Why do I have a great eBay feedback rating, but no way of moving that trust rating over to Amazon? I worked hard to get all the feedback, but when I want to sell something on Amazon, it's like I'm a brand new person. This sounds like a job for FOAF . A specialization of the Trust Ontology can be applied to trust in auction settings. Then, using some OWL magic, I could quite easily map myself on eBay to myself on Amazon. Then, ta da, my Amazon avatar doesn't look so bad anymore. I wonder if this is doable with eBay's API and Amazon's APIs (SOAP and RESTful)? Sounds like an interesting application of those APIs plus FOAF. Is this a good proof of concept for the Semantic Web? What would stop it from being deployed?

Semantic Web Use Case

I put food on the table by developing Java web services (for both humans and machines).
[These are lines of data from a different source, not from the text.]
/-- ★★★ **COLUMN `_16XH28BV` — THE VARIATIONAL SIDE COLUMN** (row 1189 (c″) (M1)): `_16XH28B` with the mild cold docket replaced by the VARIATIONAL one — the door
[MCMC] DISCHARGED into (QE) existence of the slaved tame critical filling (perturbative in the moat temperature, a dial) and (QC) strong convexity on the mild class
(Born floor at amplitude `1/10`), both SIDEWAYS analytic leaves (hence a side column by the trade rule), at ANY `ϑm`, `ra ≥ 24`, `κ > 0` of the prover's choosing. -/
theorem gap_and_pert_1_50_of_certs_16XH28BV (hL : LatticeLiouvilleCert) (hL' : LayeredLiouvilleCert)
    (hR : OscRigidityL2BDPG 1 2 (1 / 16) (1 / 16)) (hX : ExcessFlatnessControlP 1 2 (1 / 16) (1 / 16))
    (hE : ExcessChartLocalisationP 1 2 (1 / 16) (1 / 100)) (hP : RegistrationP 1 2 (1 / 16) (1 / 100))
    (hT : TailDominationCert) (hU : UniformTameStabilityE (1 / 50) 2 (1 / 2000))
    (h1 : WordTransplantP 1 2 (1 / 16) (1 / 100)) (hGT : GradReframingThickP 1 2 (1 / 16) (1 / 100) (1 / 50))
    (hΛ0 : LaunderingAprioriPX 1 2 (1 / 16) (1 / 100) (1 / 50)) (hΛs : LaunderingStepPX 1 2 (1 / 16) (1 / 100) (1 / 50))
    (hUc : UntwistCollarP 1 2 (1 / 16) (1 / 50))
    (hl : BondIsoLevelsP 1 2 (1 / 16) (1 / 50)) (hN : EnergyNearChartPX 1 2 (1 / 16) (1 / 50) (1 / 2000))
    (hF : TailForceSlavingP 1 2 (1 / 16) (1 / 50))
    (hE' : LipDualLinearisationP 1 2 (1 / 16) (1 / 50)) (hA : L2HarmonicApproxPE 1 2 (1 / 16) (1 / 50) (1 / 2000))
    (hD : PositionDecayPLE 1 2 (1 / 16) (1 / 50) (1 / 2000)) (hC : PositionCaccioppoliPGE 1 2 (1 / 16) (1 / 50) (1 / 2000))
    (hI : DressedCorePG tameRadius dressLevel dressLevel dressExponent 8 collarRadius clusterSize 1 2 (1 / 16) (1 / 50))
    (hVMD : ∃ ϑm ra κ ϑ₁ ω₁ : ℝ, 0 < κ ∧ ϑ₁ ≤ ϑm ∧ 24 ≤ ra ∧ 4 * ω₁ + ϑ₁ < tameRadius ∧ VariationalMildDocket ϑm ra κ ∧
      TameBallIncoherenceSparseBPG ϑ₁ ω₁ tameRadius 8 1 2 (1 / 16) (1 / 50))
    (hWHS : HotSparseBPG (1 / 10) 1 2 (1 / 16) (1 / 50))
    (hG : PeriodicBulkGapDoor 2) : VisibleGap (1 / 50) ∧ PertRegime (1 / 50) := by
  obtain ⟨ϑm, ra, κ, ϑ₁, ω₁, hκ, hϑ₁, hra, hside, hV, hTB⟩ := hVMD
  exact gap_and_pert_1_50_of_certs_16XH28B hL hL' hR hX hE hP hT hU h1 hGT hΛ0 hΛs hUc hl hN hF hE' hA hD hC hI ⟨ϑm, ra, ϑ₁, ω₁, hϑ₁, hra, hside, mildColdSereneDocket_of_variational hκ hV, hTB⟩ hWHS hG

/-- ★★★ **COLUMN `_16XH28BVT` — THE VARIATIONAL COLD COLUMN**: (MKᵇᵃˡˡ) ∧ `∃ ϑm ra κ, 0 < ϑm ∧ 24 ≤ ra ∧ 0 < κ ∧ VariationalMildDocket ϑm ra κ` ∧ [WHSᵇ](1/10) with the
generic leaves ⇒ the gap; the moat may be taken as cold as the existence half (QE) wants. [this file, g65] -/
theorem gap_and_pert_1_50_of_certs_16XH28BVT (hL : LatticeLiouvilleCert) (hL' : LayeredLiouvilleCert)
    (hR : OscRigidityL2BDPG 1 2 (1 / 16) (1 / 16)) (hX : ExcessFlatnessControlP 1 2 (1 / 16) (1 / 16))
    (hE : ExcessChartLocalisationP 1 2 (1 / 16) (1 / 100)) (hP : RegistrationP 1 2 (1 / 16) (1 / 100))
    (hT : TailDominationCert) (hU : UniformTameStabilityE (1 / 50) 2 (1 / 2000))
    (h1 : WordTransplantP 1 2 (1 / 16) (1 / 100)) (hGT : GradReframingThickP 1 2 (1 / 16) (1 / 100) (1 / 50))
    (hΛ0 : LaunderingAprioriPX 1 2 (1 / 16) (1 / 100) (1 / 50)) (hΛs : LaunderingStepPX 1 2 (1 / 16) (1 / 100) (1 / 50))
    (hUc : UntwistCollarP 1 2 (1 / 16) (1 / 50))
    (hl : BondIsoLevelsP 1 2 (1 / 16) (1 / 50)) (hN : EnergyNearChartPX 1 2 (1 / 16) (1 / 50) (1 / 2000))
    (hF : TailForceSlavingP 1 2 (1 / 16) (1 / 50))
    (hE' : LipDualLinearisationP 1 2 (1 / 16) (1 / 50)) (hA : L2HarmonicApproxPE 1 2 (1 / 16) (1 / 50) (1 / 2000))
    (hD : PositionDecayPLE 1 2 (1 / 16) (1 / 50) (1 / 2000)) (hC : PositionCaccioppoliPGE 1 2 (1 / 16) (1 / 50) (1 / 2000))
    (hI : DressedCorePG tameRadius dressLevel dressLevel dressExponent 8 collarRadius clusterSize 1 2 (1 / 16) (1 / 50))
    (hMK : TameBallTiltStrainBPG tameRadius 8 1 2 (1 / 16) (1 / 50))
    (hVCold : ∃ ϑm ra κ : ℝ, 0 < ϑm ∧ 24 ≤ ra ∧ 0 < κ ∧ VariationalMildDocket ϑm ra κ)
    (hWHS : HotSparseBPG (1 / 10) 1 2 (1 / 16) (1 / 50))
    (hG : PeriodicBulkGapDoor 2) : VisibleGap (1 / 50) ∧ PertRegime (1 / 50) := by
  obtain ⟨ϑm, ra, κ, hm, hra, hκ, hV⟩ := hVCold
  exact gap_and_pert_1_50_of_certs_16XH28BT hL hL' hR hX hE hP hT hU h1 hGT hΛ0 hΛs hUc hl hN hF hE' hA hD hC hI hMK ⟨ϑm, ra, hm, hra, mildColdSereneDocket_of_variational hκ hV⟩ hWHS hG

end Summit.AtomisticToContinuum.Crystallization.Theorems.ChartedZeroExcessLayeredLatticeLiouville

end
I work primarily with Open Source tools, and contribute many bug reports and an occasional patch or two. In the open source world, there are typically more than one programmer with commit access to the project. Usually, the existing developers will vote on the new developer. The voting criteria differ between projects, but usually it comes down to an issue of trust . Is the new developer trusted to have write access? I believe that a correctly tripled Semantic Web could help with that question. The data for determining trust, in this case, is ample throughout the web. For instance, as a developer, I leave breadcrumbs everywhere: bugzilla posts, JIRA posts, mailing list posts, CVS commits (on the web via ViewCVS). Let's pretend in some magical world all those actions and events had triples to describe them. It's conceivable to write a Rule against the Semantic Web that would say "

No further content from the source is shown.